Yes, we were living in SF and joined the First AI/ML accelerator in Asia. Crazy? - sherm8n
https://blog.rocco.ai/we-got-accepted-into-zeroth-ai-didnt-turn-them-down-997e22b13ee
======
jcpy
From HK, cofounded a biz in Shanghai now Series B. So just sharing a bit of my
feelings.

First, congratulations, it must be really exciting getting on board this
adventure. Let me get to the point quick:

HK is expensive, extremely. If you're paying yourself (and your founders and
employees) good enough to live in HK, I'd strongly suggest that you move to
China, even Shenzhen. It will help slow the burn rate. Get a good VPN before
start :)

If your fund is in HK or anywhere outside China, great.

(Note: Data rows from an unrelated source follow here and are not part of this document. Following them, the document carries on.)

/-- **Sealing, inside.**  Let `K` be the `C₂`-cluster of `c`, `TK` the edges touching `K`, and `Y` the mixture taking
`C₂`-values on `TK` and `C₁`-values elsewhere.  Then the `Y`-cluster of `c` is exactly `K`. [this work] -/
theorem seal_reachable_iff (hK : K = {v | (openGraph C₂).Reachable c v}) (hTK : TK = {e | ∃ v ∈ K, v ∈ e})
    (hY : Y = (C₂ ∩ TK) ∪ (C₁ \ TK)) (v : V) :
    (openGraph Y).Reachable c v ↔ (openGraph C₂).Reachable c v := by
  -- an edge touching `K` lies in `Y` iff it lies in `C₂`
  have hagree : ∀ u w, u ∈ K → (s(u, w) ∈ Y ↔ s(u, w) ∈ C₂) := by
    intro u w hu
    have ht : s(u, w) ∈ TK := by rw [hTK]; exact ⟨u, hu, Sym2.mem_mk_left u w⟩
    rw [hY]
    constructor
    · rintro (⟨h2, -⟩ | ⟨-, hnt⟩)
      · exact h2
      · exact (hnt ht).elim
    · intro h2; exact Or.inl ⟨h2, ht⟩
  have hcK : c ∈ K := by rw [hK]; exact SimpleGraph.Reachable.refl c
  constructor
  · intro h
    have := reachable_transfer (G' := openGraph C₂) (P := fun u => u ∈ K) h hcK (by
      intro u w hu huw
      rw [openGraph_adj] at huw
      have h2 : s(u, w) ∈ C₂ := (hagree u w hu).1 huw.1
      have hadj : (openGraph C₂).Adj u w := (openGraph_adj C₂ u w).2 ⟨h2, huw.2⟩
      refine ⟨?_, hadj⟩
      rw [hK] at hu ⊢
      exact hu.trans hadj.reachable)
    exact this.1
  · intro h
    have := reachable_transfer (G' := openGraph Y) (P := fun u => u ∈ K) h hcK (by
      intro u w hu huw
      rw [openGraph_adj] at huw
      have hY' : s(u, w) ∈ Y := (hagree u w hu).2 huw.1
      refine ⟨?_, (openGraph_adj Y u w).2 ⟨hY', huw.2⟩⟩
      rw [hK] at hu ⊢
      exact hu.trans ((openGraph_adj C₂ u w).2 huw).reachable)
    exact this.1

/-- **Sealing, outside.**  With `K, TK, Y` as in `seal_reachable_iff`: from a vertex `u ∉ K`, the `Y`-connectivity is
exactly the `C₁`-connectivity using only edges not touching `K` (an open path from outside `K` can never enter the
sealed cluster, whose boundary edges carry their `C₂`-values, i.e. are closed). [this work] -/
theorem seal_reachable_iff_of_not_mem (hK : K = {v | (openGraph C₂).Reachable c v})
    (hTK : TK = {e | ∃ v ∈ K, v ∈ e}) (hY : Y = (C₂ ∩ TK) ∪ (C₁ \ TK)) {u : V} (hu : u ∉ K) (v : V) :
    (openGraph Y).Reachable u v ↔ (openGraph (C₁ \ TK)).Reachable u v := by
  constructor
  · intro h
    have := reachable_transfer (G' := openGraph (C₁ \ TK)) (P := fun x => x ∉ K) h hu (by
      intro x w hx hxw
      rw [openGraph_adj] at hxw
      obtain ⟨hxwY, hne⟩ := hxw
      -- the edge cannot touch `K`
      have hnt : s(x, w) ∉ TK := by
        intro ht
        have h2 : s(x, w) ∈ C₂ := by
          rw [hY] at hxwY
          rcases hxwY with ⟨h2, -⟩ | ⟨-, hnt⟩
          · exact h2
          · exact (hnt ht).elim
        rw [hTK] at ht
        obtain ⟨z, hzK, hz⟩ := ht
        rcases Sym2.mem_iff.1 hz with rfl | rfl
        · exact hx hzK
        · -- `w ∈ K` and the edge is `C₂`-open, so `x ∈ K`
          apply hx
          rw [hK] at hzK ⊢
          exact hzK.trans ((openGraph_adj C₂ z x).2 ⟨by rw [Sym2.eq_swap]; exact h2, hne.symm⟩).reachable
      have h1 : s(x, w) ∈ C₁ \ TK := by
        rw [hY] at hxwY
        rcases hxwY with ⟨-, ht⟩ | h1
        · exact (hnt ht).elim
        · exact h1
      refine ⟨?_, (openGraph_adj _ x w).2 ⟨h1, hne⟩⟩
      intro hwK
      exact hnt (by rw [hTK]; exact ⟨w, hwK, Sym2.mem_mk_right x w⟩))
    exact this.1
  · intro h
    -- monotonicity `C₁ \ TK ⊆ Y` (cf. `UnifDim.reachable_openGraph_mono`; inlined to keep the imports minimal)
    refine (reachable_transfer (G' := openGraph Y) (P := fun _ => True) h trivial ?_).1
    intro x w _ hxw
    rw [openGraph_adj] at hxw ⊢
    refine ⟨trivial, ?_, hxw.2⟩
    rw [hY]; exact Or.inr hxw.1

end Seal

section Implant

variable (C₁ C₂ : Set (Sym2 V)) (a c : V) (K A : Set V) (TK TA X : Set (Sym2 V))

/-- The `C₁`-cluster of `a` avoiding `K` does not meet `K` (when `a ∉ K`). [this work] -/
theorem avoid_disjoint (hTK : TK = {e | ∃ v ∈ K, v ∈ e})
    (hA : A = {v | (openGraph (C₁ \ TK)).Reachable a v}) (ha : a ∉ K) {v : V} (hv : v ∈ A) : v ∉ K := by
  rw [hA] at hv
  exact reachable_invariant (P := fun x => x ∉ K) hv ha (by
    intro u w _ huw hwK
    rw [openGraph_adj] at huw
    exact huw.1.2 (by rw [hTK]; exact ⟨w, hwK, Sym2.mem_mk_right u w⟩))

/-- **Implanting, upper bound.**  Let `K` be the `C₂`-cluster of `c` (with `a ∉ K`), `A` the `C₁`-cluster of `a` avoiding
`K`, `TA` the edges touching `A`, and `X` the mixture taking `C₁`-values on `TA` and `C₂`-values elsewhere.  Then the
`X`-cluster of `a` is contained in `A ∪ K`. [this work] -/
theorem implant_reachable_sub (hK : K = {v | (openGraph C₂).Reachable c v}) (hTK : TK = {e | ∃ v ∈ K, v ∈ e})
    (hA : A = {v | (openGraph (C₁ \ TK)).Reachable a v}) (hTA : TA = {e | ∃ v ∈ A, v ∈ e})
    (hX : X = (C₁ ∩ TA) ∪ (C₂ \ TA)) (ha : a ∉ K) {v : V} (hv : (openGraph X).Reachable a v) : v ∈ A ∨ v ∈ K := by
  have haA : a ∈ A := by rw [hA]; exact SimpleGraph.Reachable.refl a
  refine reachable_invariant (P := fun x => x ∈ A ∨ x ∈ K) hv (Or.inl haA) ?_
  intro u w hu huw
  rw [openGraph_adj] at huw
  obtain ⟨huwX, hne⟩ := huw
  rw [hX] at huwX
  rcases hu with huA | huK
  · -- the edge touches `A`, hence carries its `C₁`-value
    have ht : s(u, w) ∈ TA := by rw [hTA]; exact ⟨u, huA, Sym2.mem_mk_left u w⟩
    have h1 : s(u, w) ∈ C₁ := by
      rcases huwX with ⟨h1, -⟩ | ⟨-, hnt⟩
      · exact h1
      · exact (hnt ht).elim
    by_cases hwK : w ∈ K
    · exact Or.inr hwK
    · left
      have huK : u ∉ K := avoid_disjoint C₁ a K A TK hTK hA ha huA
      have hnt : s(u, w) ∉ TK := by
        rw [hTK]; rintro ⟨z, hzK, hz⟩
        rcases Sym2.mem_iff.1 hz with rfl | rfl
        · exact huK hzK
        · exact hwK hzK
      rw [hA] at huA ⊢
      exact huA.trans ((openGraph_adj (C₁ \ TK) u w).2 ⟨⟨h1, hnt⟩, hne⟩).reachable
  · by_cases hwA : w ∈ A
    · exact Or.inl hwA
    · -- the edge does not touch `A` (else `w ∈ A` or `u ∈ A`, but `u ∈ K` is not in `A`), hence carries its `C₂`-value
      have huA : u ∉ A := fun huA => avoid_disjoint C₁ a K A TK hTK hA ha huA huK
      have hnt : s(u, w) ∉ TA := by
        rw [hTA]; rintro ⟨z, hzA, hz⟩
        rcases Sym2.mem_iff.1 hz with rfl | rfl
        · exact huA hzA
        · exact hwA hzA
      have h2 : s(u, w) ∈ C₂ := by
        rcases huwX with ⟨-, ht⟩ | ⟨h2, -⟩
        · exact (hnt ht).elim
        · exact h2
      right
      rw [hK] at huK ⊢
      exact huK.trans ((openGraph_adj C₂ u w).2 ⟨h2, hne⟩).reachable

/-- **Implanting, the `a`-side.**  With the notation of `implant_reachable_sub`: every vertex of `A` is in the `X`-cluster
of `a`. [this work] -/
theorem implant_reachable_of_mem
    (hA : A = {v | (openGraph (C₁ \ TK)).Reachable a v}) (hTA : TA = {e | ∃ v ∈ A, v ∈ e})
    (hX : X = (C₁ ∩ TA) ∪ (C₂ \ TA)) {v : V} (hv : v ∈ A) : (openGraph X).Reachable a v := by
  have haA : a ∈ A := by rw [hA]; exact SimpleGraph.Reachable.refl a
  have hv' : (openGraph (C₁ \ TK)).Reachable a v := by rw [hA] at hv; exact hv
  refine (reachable_transfer (G' := openGraph X) (P := fun x => x ∈ A) hv' haA ?_).1
  intro u w hu huw
  rw [openGraph_adj] at huw
  have hwA : w ∈ A := by
    rw [hA] at hu ⊢; exact hu.trans ((openGraph_adj _ u w).2 huw).reachable
  refine ⟨hwA, (openGraph_adj X u w).2 ⟨?_, huw.2⟩⟩
  rw [hX]; left
  exact ⟨huw.1.1, by rw [hTA]; exact ⟨u, hu, Sym2.mem_mk_left u w⟩⟩

/-- **Implanting, the `K`-side.**  With the notation of `implant_reachable_sub`: if some `C₁`-open edge joins a vertex
`x ∈ A` to a vertex `y ∈ K` (a DOOR), then the whole of `K` is in the `X`-cluster of `a` (enter through the door, then
use the `C₂`-open edges of `K`, none of which touches `A`). [this work] -/
theorem implant_reachable_K (hK : K = {v | (openGraph C₂).Reachable c v}) (hTK : TK = {e | ∃ v ∈ K, v ∈ e})
    (hA : A = {v | (openGraph (C₁ \ TK)).Reachable a v}) (hTA : TA = {e | ∃ v ∈ A, v ∈ e})
    (hX : X = (C₁ ∩ TA) ∪ (C₂ \ TA)) (ha : a ∉ K) {x y : V} (hx : x ∈ A) (hy : y ∈ K) (hxy : s(x, y) ∈ C₁)
    (hne : x ≠ y) {v : V} (hv : v ∈ K) : (openGraph X).Reachable a v := by
  -- reach `x`, step through the door to `y`
  have hax : (openGraph X).Reachable a x := implant_reachable_of_mem C₁ C₂ a A TK TA X hA hTA hX hx
  have hxyX : (openGraph X).Adj x y := by
    rw [openGraph_adj]; refine ⟨?_, hne⟩
    rw [hX]; left; exact ⟨hxy, by rw [hTA]; exact ⟨x, hx, Sym2.mem_mk_left x y⟩⟩
  have hay : (openGraph X).Reachable a y := hax.trans hxyX.reachable
  -- inside `K`, `C₂`-open edges do not touch `A`
  have hyv : (openGraph C₂).Reachable y v := by
    have hcy : (openGraph C₂).Reachable c y := by rw [hK] at hy; exact hy
    have hcv : (openGraph C₂).Reachable c v := by rw [hK] at hv; exact hv
    exact hcy.symm.trans hcv
  have := reachable_transfer (G' := openGraph X) (P := fun u => u ∈ K) hyv hy (by
    intro u w hu huw
    rw [openGraph_adj] at huw
    have hwK : w ∈ K := by rw [hK] at hu ⊢; exact hu.trans ((openGraph_adj C₂ u w).2 huw).reachable
    have huA : u ∉ A := fun huA => avoid_disjoint C₁ a K A TK hTK hA ha huA hu
    have hwA : w ∉ A := fun hwA => avoid_disjoint C₁ a K A TK hTK hA ha hwA hwK
    have hnt : s(u, w) ∉ TA := by
      rw [hTA]; rintro ⟨z, hzA, hz⟩
      rcases Sym2.mem_iff.1 hz with rfl | rfl
      · exact huA hzA
      · exact hwA hzA
    refine ⟨hwK, (openGraph_adj X u w).2 ⟨?_, huw.2⟩⟩
    rw [hX]; right; exact ⟨huw.1, hnt⟩)
  exact hay.trans this.1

Coz as I see it, you
dun really need connections into the China market. (I also see that your
product can be integrated with WeChat. China is another internet. The
landscape is different. It takes living and breathing to understand it.) Every
other social media you mentioned is a bit enough market to focus on.

Hope your product come to huge success. There're already some established
solution in your field but it's only in the beginning so keep it up. :)

------
sherm8n
I was curious, has anyone else here moved away from SF to start a startup?
What was the experience like entering international markets?